Start of Block

/-
Copyright: the b2b-balaban T⁴-continuum CRUX team, row NE7b OWNER lineage `t4-ne7b-p1` (gen 147). Project licence.
-/
import Summits.QuantumFields.BalabanUV.T4Continuum.Spine.NE7b.SupWeightedClassMapOrderThree

/-!
# THE WEIGHTED CLASS MAP PACKAGED AT ORDER THREE — THE OPERATOR LETTER (SCOPING-d18 §E F20; file (750)).  At order 3 the weighted class
# carries the three full-graph letters of the third-derivative majorant `|U₃(φ)[e_u,e_x,e_y]| ≤ K3_{xyu}`: `Σ_{y,v}K3_{xyv}ϑ₂ϑ₂ϑ₂ ≤ k3rϑ` (`x`
# fixed), `k3mϑ` (`y` fixed), `k3cϑ` (`v` fixed).  (483) put the OUTPUT third derivative `T(ψ)` of `W⁺(ψ) = −log∫e^{−U(·+ψ)}dμ_{AAᵀ}` in the
# input's entry format `|T(ψ)[e_v,e_x,e_y]| ≤ M₃(v;x,y) = K3_{xyv} + E_D(g^{vy},b^x) + E_D(g^{vx},b^y) + E_D(b^v,g^{xy}) + C₃∕(ρ_{vx}ρ_{vy})`; (657)∕
# (658) summed `M₃` against the OUTPUT full-graph weight `ϑϑϑ` in the three roles GIVEN five profile letters `αθ, αθc, αg1m, αg2m, αg1c`
# (and (483) itself needs the profiles `αθ`, `βθ` of its decay constant `C₃`); (659)∕(747) write every profile letter as intrinsic letter
# × factor letter.  THIS FILE composes them: for each role, `Σ_{free}|T(ψ)[…]|·ϑϑϑ ≤` the bound of (657)∕(658), and the operator letter
# `‖T(ψ)‖ ≤ √(B_x·B_y)` by Schur (481), from
#   — the road's step data ((483)'s hypotheses), the weights (`ϑ ≥ 1` symmetric submultiplicative, `ϑ² ≤ ϑ₂`, `ϑ² ≤ σσ`, `σ ≤ σθ`, `ρ⁸ ≤ σσ`,
#     the geometry letter `Sϑ2 = sup_vΣ_xϑ_{vx}²∕ρ_{vx}`, `D`'s weighted letters),
#   — the INPUT's intrinsic letters `hrϑ, hcϑ, k3rϑ, k3mϑ, k3cϑ` (slot shapes, at `ϑ₂`), the FACTOR's weighted letters `αrσ, αcσ` under
#     `σ_{vz′} ≤ ϑ₂(v,u)σA_{uz′}`, and the scalar bookkeeping `hrϑ·αrσ ≤ αθ ≤ βθ`, `hcϑ·αcσ ≤ αθc`, `k3rϑ·αrσ ≤ αg1m`, `k3mϑ·αrσ ≤ αg2m`,
#     `k3cϑ·αcσ ≤ αg1c`
# — «ϑ₂-letters + factor letters in ⟹ ϑ-letters out» at order 3, NO profile hypothesis, no support count, no range (row NE7b, node U5c;
# (483), (657), (658), (659), (747), (481) BY NAME; [folklore]).  Rates: (672)∕(746).

Cell `pub-balaban`, sub-cell `t4`, spine estimate NE7b (`T4WeightBudget.RelWeightBound`; the cell's OWN estimate — NOT PRINTED in
[Bałaban 1983–89], NOT PROVED).  Crux-route work under `Spine/NE7b/` by the row OWNER (`t4-ne7b-p1` gen 147, file (750)) under FREEZE
(0)'s crux-prover clause; NOTHING of Bałaban's is named as a Lean object, valued or asserted; no `T4Continuum/Support` leaf typed; no
`def`, no notation (`T(ψ)`, `M₃`'s bounds WRITTEN OUT as printed by (483)∕(657)∕(658)); zero `sorry`.  Imports (BY NAME): (749)
`…SupWeightedClassMapOrderThree` (everything else through it).

WHAT IS PROVED ([folklore]): **`classmap_three_opNorm`** (the three slot letters are (749)'s `classmap_three_v∕x∕y`); toy.

HONEST (what this is NOT).  Order 3 of the packaging (orders 2, 4, 5: the sibling files); the derivative∕continuity slots of the class
carry no profile letter and are not restated; finite-torus Gaussian measure `μ_{AAᵀ}` with the road's regularisation; rates (672)∕(746);
scalar skeleton ((A3), NC-NE7b-α UNRULED); nothing of Bałaban's asserted.  BY-NAME EFFECT ON THE WALL: NONE.  NE7b NOT PRINTED ∕ NOT
PROVED; spine PROVED 0∕9; rung (B)+1 — the programme's measures remain FINITE-torus statements; NOT the mass gap, NOT Clay.  HONEST
DEPENDENCY: continuum YM on T⁴ ⇐ BetaPertH ∧ nine spine estimates (0∕9 proved); BetaPertH ⇐ (D1) ∧ (D4) ∧ CAP+tail; G-an2-4 gates asym,
D1 and NE2∕3∕4.
-/

set_option autoImplicit false
set_option maxSynthPendingDepth 3

noncomputable section

namespace Summit.QuantumFields.BalabanUV.T4Continuum.NE7b.SupWeightedClassMapOrderThreeOperator

open MeasureTheory ProbabilityTheory Finset Real Matrix
open scoped BigOperators Matrix
open SupKernelSchurTrilinear (opNorm_le_of_slot_letters)
open SupWeightedClassMapOrderThree (classmap_three_x classmap_three_y)

variable {ι κ : Type} [Fintype ι] [DecidableEq ι] [Fintype κ] [DecidableEq κ]

variable {U : EuclideanSpace ℝ ι → ℝ} {U' : EuclideanSpace ℝ ι → EuclideanSpace ℝ ι →L[ℝ] ℝ}
  {U'' : EuclideanSpace ℝ ι → EuclideanSpace ℝ ι →L[ℝ] EuclideanSpace ℝ ι →L[ℝ] ℝ}
  {U₃ : EuclideanSpace ℝ ι → EuclideanSpace ℝ ι →L[ℝ] EuclideanSpace ℝ ι →L[ℝ] EuclideanSpace ℝ ι →L[ℝ] ℝ} {Hk : ι → ι → ℝ} {K3 : ι → ι → ι → ℝ}
  {A : Matrix ι κ ℝ} {D : κ → κ → ℝ} {γop κ₀ κ₁ κ₂ κ₃ a τ δ θp lam lamA αr αc hr γ dθ dθ' αθ βθ : ℝ} {θ : κ → κ → ℝ}
  {σ σA : ι → κ → ℝ} {ρ ϑ ϑ₂ : ι → ι → ℝ} {αθc αg1m αg2m αg1c αrσ αcσ hrϑ hcϑ k3rϑ k3mϑ k3cϑ Sϑ2 : ℝ}

set_option maxHeartbeats 800000 in
/-- **ORDER 3, THE OPERATOR LETTER READ OFF THE WEIGHTED LETTERS**: `‖T(ψ)‖ ≤ √(B_x·B_y)` with `B_x, B_y` the slot-`x`∕slot-`y` bounds
above — Schur ((481)), the plain slot sums being at most the weighted ones (`ϑ ≥ 1`). [folklore] -/
theorem classmap_three_opNorm [Nonempty κ] (hΓop : (γop • (1 : Matrix ι ι ℝ) - A * Aᵀ).PosSemidef) (Y : Finset ι)
    (hUd : ∀ φ : EuclideanSpace ℝ ι, HasFDerivAt U (U' φ) φ) (hU'd : ∀ φ : EuclideanSpace ℝ ι, HasFDerivAt U' (U'' φ) φ)
    (hU''d : ∀ φ : EuclideanSpace ℝ ι, HasFDerivAt U'' (U₃ φ) φ) (hU₃c : Continuous U₃) (hκ₀ : 0 ≤ κ₀) (hκ₁ : 0 ≤ κ₁) (ha : 0 ≤ a) (hκ₂ : 0 ≤ κ₂)
    (hκ₃ : 0 ≤ κ₃) (hτ : 0 < τ) (hδ : 0 < δ) (hθ0 : 0 < θp) (hθ1 : θp < 1) (hκθ : (2 * κ₀ * (1 + τ) + 4 * δ) * γop ≤ θp)
    (hκθw : 2 * κ₀ * (1 + τ) * γop + 4 * δ ≤ θp) (hstab : ∀ φ : EuclideanSpace ℝ ι, -(κ₀ * ∑ x ∈ Y, φ x ^ 2) ≤ U φ)
    (hU'b : ∀ φ : EuclideanSpace ℝ ι, ‖U' φ‖ ≤ κ₁ * (a + ∑ x ∈ Y, φ x ^ 2)) (hU''b : ∀ φ : EuclideanSpace ℝ ι, ‖U'' φ‖ ≤ κ₂)
    (hU₃b : ∀ φ : EuclideanSpace ℝ ι, ‖U₃ φ‖ ≤ κ₃) (hlam : 0 ≤ lam)
    (hUsec : ∀ s : ℝ, 0 ≤ s → s ≤ 1 → ∀ a b : EuclideanSpace ℝ ι, U ((1 - s) • a + s • b) - lam / 2 * (s * (1 - s)) * ∑ i, (a i - b i) ^ 2 ≤ (1 - s)
      * U a + s * U b) (hρg : lam * γop < 1)
    (hHk : ∀ (φ : EuclideanSpace ℝ ι) (x z : ι), |U'' φ (EuclideanSpace.single z (1 : ℝ)) (EuclideanSpace.single x (1 : ℝ))| ≤ Hk x z)
    (hHk0 : ∀ v u, 0 ≤ Hk v u)
    (hK3 : ∀ (φ : EuclideanSpace ℝ ι) (u x y : ι), |U₃ φ (EuclideanSpace.single u (1 : ℝ)) (EuclideanSpace.single x (1 : ℝ))
      (EuclideanSpace.single y (1 : ℝ))| ≤ K3 x y u) (hhr : ∀ v, ∑ u, Hk v u ≤ hr) (ψ : EuclideanSpace ℝ ι) (hαr : ∀ u, ∑ w, |A u w| ≤ αr)
    (hαc : ∀ w, ∑ u, |A u w| ≤ αc) (hlamA : ∀ x : κ, ∑ u, ∑ v, |A u x| * |A v x| * Hk v u ≤ lamA) (hlamA1 : lamA < 1)
    (hγ : αc * hr * αr / (1 - lamA) ≤ γ) (hγ1 : γ < 1) (hD : ∀ x y, 0 ≤ D x y)
    (hDC : ∀ x y, (if x = y then (1 : ℝ) else 0) + ∑ z, D x z * ((if y = z then 0 else ∑ u, ∑ v, |A u y| * |A v z| * Hk v u) / (1 - lamA)) ≤ D x y)
    (hθw1 : ∀ z w, 1 ≤ θ z w) (hDr : ∀ z, ∑ w, D z w * θ z w ≤ dθ) (hdθ : 0 ≤ dθ) (hDc : ∀ w, ∑ z, D z w * θ z w ≤ dθ') (hdθ' : 0 ≤ dθ')
    (hσ0 : ∀ x w, 0 ≤ σ x w) (hσθ : ∀ x z w, σ x w ≤ σ x z * θ z w) (hρ1 : ∀ x y, 1 ≤ ρ x y) (hρsymm : ∀ x y, ρ x y = ρ y x)
    (hρmul : ∀ x y z, ρ x z ≤ ρ x y * ρ y z) (hρσ : ∀ x y w, ρ x y ^ 8 ≤ σ x w * σ y w)
    (hϑ1 : ∀ x y, 1 ≤ ϑ x y) (hϑsymm : ∀ x y, ϑ x y = ϑ y x) (hϑmul : ∀ x y z, ϑ x z ≤ ϑ x y * ϑ y z) (hϑ2 : ∀ x y, ϑ x y * ϑ x y ≤ ϑ₂ x y)
    (hϑ₂symm : ∀ x y, ϑ₂ x y = ϑ₂ y x) (hϑσ : ∀ x y w, ϑ x y * ϑ x y ≤ σ x w * σ y w) (hS2 : ∀ v, ∑ x, ϑ v x * ϑ v x / ρ v x ≤ Sϑ2)
    (hσA0 : ∀ u z', 0 ≤ σA u z') (hσϑ₂ : ∀ v u z', σ v z' ≤ ϑ₂ v u * σA u z') (hAr : ∀ u, ∑ z', |A u z'| * σA u z' ≤ αrσ) (hαrσ : 0 ≤ αrσ)
    (hAc : ∀ z', ∑ u, |A u z'| * σA u z' ≤ αcσ) (hαcσ : 0 ≤ αcσ)
    (hhrw : ∀ a, ∑ b, ϑ₂ a b * Hk a b ≤ hrϑ) (hhc : ∀ a, ∑ b, ϑ₂ a b * Hk b a ≤ hcϑ)
        (hk3r : ∀ x, ∑ y, ∑ v, K3 x y v * (ϑ₂ x y * ϑ₂ x v * ϑ₂ y v) ≤ k3rϑ) (hk3m : ∀ y, ∑ x, ∑ v, K3 x y v * (ϑ₂ y x * ϑ₂ y v * ϑ₂ x v) ≤ k3mϑ)
        (hk3c : ∀ v, ∑ y, ∑ z, K3 y z v * (ϑ₂ v y * ϑ₂ v z * ϑ₂ y z) ≤ k3cϑ) (hαθ : hrϑ * αrσ ≤ αθ) (hαβ : αθ ≤ βθ) (hαθc : hcϑ * αcσ ≤ αθc)
        (hαg1m : k3rϑ * αrσ ≤ αg1m) (hαg2m : k3mϑ * αrσ ≤ αg2m) (hαg1c : k3cϑ * αcσ ≤ αg1c) :
    ‖(((∫ ω : EuclideanSpace ℝ ι, exp (-U (ω + ψ)) ∂(multivariateGaussian 0 (A * Aᵀ)))⁻¹ •
            (∫ ω : EuclideanSpace ℝ ι,
              (exp (-U (ω + ψ)) •
                (U₃ (ω + ψ) -
                  (((ContinuousLinearMap.smulRightL ℝ (EuclideanSpace ℝ ι) (EuclideanSpace ℝ ι →L[ℝ] ℝ)) (U' (ω + ψ))).comp (U'' (ω + ψ)) +
                    (((ContinuousLinearMap.smulRightL ℝ (EuclideanSpace ℝ ι) (EuclideanSpace ℝ ι →L[ℝ] ℝ))).comp (U'' (ω + ψ))).flip (U' (ω + ψ))))
                + (exp (-U (ω + ψ)) • -U' (ω + ψ)).smulRight (U'' (ω + ψ) - (U' (ω + ψ)).smulRight (U' (ω + ψ)))) ∂(multivariateGaussian 0 (A * Aᵀ)))
            +
            ((-((∫ ω : EuclideanSpace ℝ ι, exp (-U (ω + ψ)) ∂(multivariateGaussian 0 (A * Aᵀ))) ^ 2)⁻¹) •
              -(∫ ω : EuclideanSpace ℝ ι, exp (-U (ω + ψ)) • U' (ω + ψ) ∂(multivariateGaussian 0 (A * Aᵀ)))).smulRight
            (∫ ω : EuclideanSpace ℝ ι, exp (-U (ω + ψ)) • (U'' (ω + ψ) - (U' (ω + ψ)).smulRight (U' (ω + ψ))) ∂(multivariateGaussian 0 (A * Aᵀ)))) +
          (((ContinuousLinearMap.smulRightL ℝ (EuclideanSpace ℝ ι) (EuclideanSpace ℝ ι →L[ℝ] ℝ))
              (((∫ ω : EuclideanSpace ℝ ι, exp (-U (ω + ψ)) ∂(multivariateGaussian 0 (A * Aᵀ))) ^ 2)⁻¹ •
                (∫ ω : EuclideanSpace ℝ ι, exp (-U (ω + ψ)) • U' (ω + ψ) ∂(multivariateGaussian 0 (A * Aᵀ))))).comp
            (∫ ω : EuclideanSpace ℝ ι, exp (-U (ω + ψ)) • (U'' (ω + ψ) - (U' (ω + ψ)).smulRight (U' (ω + ψ))) ∂(multivariateGaussian 0 (A * Aᵀ))) +
            (((ContinuousLinearMap.smulRightL ℝ (EuclideanSpace ℝ ι) (EuclideanSpace ℝ ι →L[ℝ] ℝ))).comp
              (((∫ ω : EuclideanSpace ℝ ι, exp (-U (ω + ψ)) ∂(multivariateGaussian 0 (A * Aᵀ))) ^ 2)⁻¹ •
                (∫ ω : EuclideanSpace ℝ ι, exp (-U (ω + ψ)) • (U'' (ω + ψ) - (U' (ω + ψ)).smulRight (U' (ω + ψ))) ∂(multivariateGaussian 0 (A * Aᵀ)))
                +
                ((-2 / (∫ ω : EuclideanSpace ℝ ι, exp (-U (ω + ψ)) ∂(multivariateGaussian 0 (A * Aᵀ))) ^ 3) •
                  -(∫ ω : EuclideanSpace ℝ ι, exp (-U (ω + ψ)) • U' (ω + ψ) ∂(multivariateGaussian 0 (A * Aᵀ)))).smulRight
                (∫ ω : EuclideanSpace ℝ ι, exp (-U (ω + ψ)) • U' (ω + ψ) ∂(multivariateGaussian 0 (A * Aᵀ))))).flip
            (∫ ω : EuclideanSpace ℝ ι, exp (-U (ω + ψ)) • U' (ω + ψ) ∂(multivariateGaussian 0 (A * Aᵀ)))))‖ ≤ Real.sqrt
        ((k3rϑ + (dθ * αθ * (dθ' * αg1c) / (1 - lamA) + dθ * αg2m * (dθ' * αθc) / (1 - lamA) + dθ * αg1m * (dθ' * αθc) / (1 - lamA)) + 4 * Real.sqrt
            (5 * (κ₂ ^ 4 * γop ^ 2) / (1 - lam * γop) ^ 2 * (αθ * dθ * (βθ * dθ') / (1 - lamA))) * Sϑ2 ^ 2) *
          (k3mϑ + (dθ * αg2m * (dθ' * αθc) / (1 - lamA) + dθ * αθ * (dθ' * αg1c) / (1 - lamA) + dθ * αg2m * (dθ' * αθc) / (1 - lamA)) + 4 *
            Real.sqrt (5 * (κ₂ ^ 4 * γop ^ 2) / (1 - lam * γop) ^ 2 * (αθ * dθ * (βθ * dθ') / (1 - lamA))) * Sϑ2 ^ 2)) := by
  have hW1 : ∀ a b c d e f : ι, (1 : ℝ) ≤ ϑ a b * ϑ c d * ϑ e f := fun a b c d e f =>
    one_le_mul_of_one_le_of_one_le (one_le_mul_of_one_le_of_one_le (hϑ1 a b) (hϑ1 c d)) (hϑ1 e f)
  refine opNorm_le_of_slot_letters _ (fun x => ?_) (fun y => ?_)
  · have h := classmap_three_x hΓop Y hUd hU'd hU''d hU₃c hκ₀ hκ₁ ha hκ₂ hκ₃ hτ hδ hθ0 hθ1 hκθ hκθw hstab hU'b hU''b hU₃b hlam hUsec hρg hHk hHk0
      hK3 hhr ψ hαr hαc hlamA hlamA1 hγ hγ1 hD hDC hθw1 hDr hdθ hDc hdθ' hσ0 hσθ hρ1 hρsymm hρmul hρσ hϑ1 hϑsymm hϑmul hϑ2 hϑ₂symm hϑσ hS2 hσA0 hσϑ₂
      hAr hαrσ hAc hαcσ hhrw hhc hk3r hk3m hk3c hαθ hαβ hαθc hαg1m hαg2m hαg1c x
    rw [Finset.sum_comm] at h
    exact le_trans (sum_le_sum fun v _ => sum_le_sum fun y _ => le_mul_of_one_le_right (abs_nonneg _) (hW1 x y x v y v)) h
  · have h := classmap_three_y hΓop Y hUd hU'd hU''d hU₃c hκ₀ hκ₁ ha hκ₂ hκ₃ hτ hδ hθ0 hθ1 hκθ hκθw hstab hU'b hU''b hU₃b hlam hUsec hρg hHk hHk0
      hK3 hhr ψ hαr hαc hlamA hlamA1 hγ hγ1 hD hDC hθw1 hDr hdθ hDc hdθ' hσ0 hσθ hρ1 hρsymm hρmul hρσ hϑ1 hϑsymm hϑmul hϑ2 hϑ₂symm hϑσ hS2 hσA0 hσϑ₂
      hAr hαrσ hAc hαcσ hhrw hhc hk3m hk3c hαθ hαβ hαθc hαg2m hαg1c y
    rw [Finset.sum_comm] at h
    exact le_trans (sum_le_sum fun v _ => sum_le_sum fun x _ => le_mul_of_one_le_right (abs_nonneg _) (hW1 y x y v x v)) h

/-! ## Toy -/

/-- Toy (plain ≤ weighted): `3 ≤ 3·(1·1·2)`. -/
example : (3 : ℝ) ≤ 3 * (1 * 1 * 2) := by norm_num

end Summit.QuantumFields.BalabanUV.T4Continuum.NE7b.SupWeightedClassMapOrderThreeOperator

end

End of Block

▸ WORK TO COMPLETE: Write out again, exactly, the lines from the start of the entries up to and including the one with "# input's entry". Nothing else belongs in the reply.

▸ FINAL ANSWER:
/-
Copyright: the b2b-balaban T⁴-continuum CRUX team, row NE7b OWNER lineage `t4-ne7b-p1` (gen 147). Project licence.
-/
import Summits.QuantumFields.BalabanUV.T4Continuum.Spine.NE7b.SupWeightedClassMapOrderThree

/-!
# THE WEIGHTED CLASS MAP PACKAGED AT ORDER THREE — THE OPERATOR LETTER (SCOPING-d18 §E F20; file (750)).  At order 3 the weighted class
# carries the three full-graph letters of the third-derivative majorant `|U₃(φ)[e_u,e_x,e_y]| ≤ K3_{xyu}`: `Σ_{y,v}K3_{xyv}ϑ₂ϑ₂ϑ₂ ≤ k3rϑ` (`x`
# fixed), `k3mϑ` (`y` fixed), `k3cϑ` (`v` fixed).  (483) put the OUTPUT third derivative `T(ψ)` of `W⁺(ψ) = −log∫e^{−U(·+ψ)}dμ_{AAᵀ}` in the
# input's entry format `|T(ψ)[e_v,e_x,e_y]| ≤ M₃(v;x,y) = K3_{xyv} + E_D(g^{vy},b^x) + E_D(g^{vx},b^y) + E_D(b^v,g^{xy}) + C₃∕(ρ_{vx}ρ_{vy})`; (657)∕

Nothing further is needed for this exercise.